If the optional switch -indices is present then instead of storing the matching substrings in the variables, the indices of the substrings are stored; that is a list with a pair of numbers denoting the start and end position of the substring in the string. Using the same example:
regexp -indices {([0-9]+)} "I have 3 oranges" a
will assign the value "7 7"
, because the matched numeral 3
is in the eighth position in the string, and indices count from 0.
String matching using the UNIX-style wildcard pattern matching technique
is done through the string match
command:
string match pattern string
where pattern is a wildcard pattern and string is the string to match. If the match succeeds, the command returns 1; otherwise, it returns 0. An example is
string match {[a-z]*[0-9]} {a_$%^_3}
which matches because the command says match any string that starts with a lower case letter and ends with a number, regardless of anything in between.
There is a command for performing string substitutions using regular expressions:
regsub ?-all? ?-nocase? exp string subSpec varName
where exp is the regular expression and string is the input
string on which the substitution is made, subSpec is the string
that is substituted for the part of the string matched by the regular
expression, and varName is the variable on which the resulting
string is copied into. With the -nocase switch, then the
matching is done without regard to the case of letters in the input
string. The -all switch causes repeated matching and
substitution to happen on the input string. The result of a
regsub
command is the number of substitutions made.
An example of string substitution is:
regsub {#name#} {My name is #name#} Rob result
which sets the variable result
to the value "My name is Rob".
An example of using the -all switch:
regsub -all {#name#} {#name#'s name is #name#} Rob result
sets the variable result
to the value "Rob's name is Rob"
and it returns the value 2 because two substitutions were made.

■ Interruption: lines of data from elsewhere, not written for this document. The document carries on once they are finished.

import Mathlib
import HarnessLib
import HarnessLib.Audit
import Summits.CriticalPhenomena.Statement
import Literature.Probability.Percolation.CardyFormula
import HarnessLib.Audit.Status.Attr
import Summits.MatrixMultiplication.OmegaCensus.STPPKernelListerOrderN55DP1

/-!
# ω-census (abelian STPP census): kernel lister — ORDER capstone at `n = 55` MODULO the 63 tree-law survivor pattern(s) (part 12 of 21: root computation over `selN55P12`)

HONEST FRAMING (pub-omega census; verbatim): lottery ticket; floor = certified bounds/negative ranges.
Census STRUCTURE (seat pub-omega-stpp-2 gen 31 (generator of stpp-2 gen 30), 2026-08-29), family (b2).  Nothing here is progress on `ω`.  CONDITIONAL THEOREM: for every
finite abelian group `H` of order `55`, IF none of the 63 size patterns of `deadN55` (`234_244`, `235_235`, `235_253`, `235_325`, `235_333`, `235_352`, `235_532`, `244_333`, `112_234_253`, `112_234_523`, `112_243_253`, `112_243_352`, `112_243_523`, `112_253_342`, `112_253_432`, `112_333_333`, `112_342_352`, `124_243_243`, `124_243_432`, `124_432_432`, `133_423_423`, `133_423_432`, `222_233_235`, `222_233_325`, `222_233_523`, `222_234_234`, `222_234_324`, `223_232_244`, `224_243_332`, `224_252_522`, `224_332_342`, `225_233_323`, `225_332_332`, `233_234_332`, `111_111_333_333`, `111_122_333_423`, `112_123_243_243`, `112_123_243_432`, `112_123_432_432`, `112_161_423_423`, `112_223_243_332`, `112_223_332_342`, `112_232_234_323`, `112_232_243_323`, `112_232_323_324`, `112_232_323_423`, `112_232_323_432`, `112_233_233_233`, `112_233_233_323`, `112_233_233_332`, `112_233_332_332`, `114_122_432_432`, `114_223_252_522`, `122_224_242_522`, `122_233_233_422`, `122_323_332_422`, `124_242_422_422`, `222_223_332_332`, `222_224_242_422`, `223_223_242_422`, `223_224_232_422`, `111_111_223_243_332`, `111_111_223_332_342`) is realisable in `H` as an STPP family
(CKSU Def. 5.1), THEN every STPP family of `H` has `Σ |Aᵢ||Bᵢ||Cᵢ| ≤ 55` (no beating family, no `ω < 3` via CKSU Thm. 5.5).  The dead list is
EXACTLY the set of minimal beating size patterns (canonical classes, all block counts, all entries) that survive the seven tree laws of the kernel
lister at order `55` (single-block volume, representation count, N7, N16, N8 = Kneser over all divisors, N18, N12) — i.e. the residual census
obligation at order `55` is reduced to deciding these 63 explicit patterns per group (by search engines or future kernel kills).  Mechanism:
`KLister.volume_le_of_scan_list_dead` (`STPPKernelListerOrderKitD`) over the root computation with this dead list, split over 21 first-block
selection(s) (`decide +kernel`; python twin `gen_orderD.py`/`klister_lean.py`, 2425673 calls, canonical-equality dead test, fixpoint in 2 round(s)).
-/

open Finset

namespace Summit.MatrixMultiplication.OmegaCensus.KLister

open Literature.Computability.AlgebraicComplexity


/-- First blocks of part 12 of the root computation at order `55`. [folklore] -/
def selN55P12 : List Shape := [(5, 2, 2)]

set_option maxRecDepth 32768 in
set_option maxHeartbeats 4000000 in
/-- Root computation of the kernel lister at order `55` with the dead list `deadN55`, first blocks in `selN55P12`: `true` (twin 96007 calls). [folklore] -/
theorem scan_N55P12 : scanFirstC 55 deadN55 (fun s => selN55P12.contains s) chunksN55 = true := by
  decide +kernel

end Summit.MatrixMultiplication.OmegaCensus.KLister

The are a host of other ways to manipulate strings through variants
of the string
command. Here we will go through them.
To select a character from a string given the character position,
use the string index
command. An example is:
string index "Hello world" 6
which returns w
, the 7th character of the string.
(Strings are indexed from 0).
To select a substring of a string, given a range of indices use the
string range
command. An example is:
string range "Hello world" 3 7
which returns the string "lo wo".
There is a special index marker named end
, which is used to denote the
the end of a string, so the code
string range "Hello world" 6 end
will return the string "world".
There are two ways to do simple search for a substring on a string,
using the string first
and string last
commands.
An example of string first
is:
string first "dog" "My dog is a big dog"
find the first position in string "My dog is a big dog" that matches "dog". It will return the position in the string in which the substring was found, in this case 3. If the substring cannot be found then the value -1 is returned.
Similarly,
string last "dog" "My dog is a big dog"
will return the value 16 because it returns the index of the last place in the string that the substring matches. Again, if there is no match, -1 is returned.
To find the length of a string use string length
, which given a
string simply returns its length.
string length "123456"
returns the value 6.
To convert a string completely to upper case use string toupper
:
string toupper "this is in upper case"
returns the string "THIS IS IN UPPER CASE".
Similarly,
string tolower "THIS IS IN LOWER CASE"
returns the string "this is in lower case".
There are commands for removing characters from strings:
string trim
, string trimright
, and string trimleft
.
string trim string ?chars?
which removes the characters in the string chars from the string string and returns the trimmed string. If chars is not present, then whitespace characters are removed. An example is:
string string "The dog ate the exercise book" "doe"
which would return the string "Th g at th xrcis bk".
string trimleft
is the same as string trim
except only leading
characters are removed. Similarly string trimright
removes only
trailing characters.
For example:
string trimright $my_input
would return a copy of the string contained in $my_input
but with all
the trailing whitespace characters removed.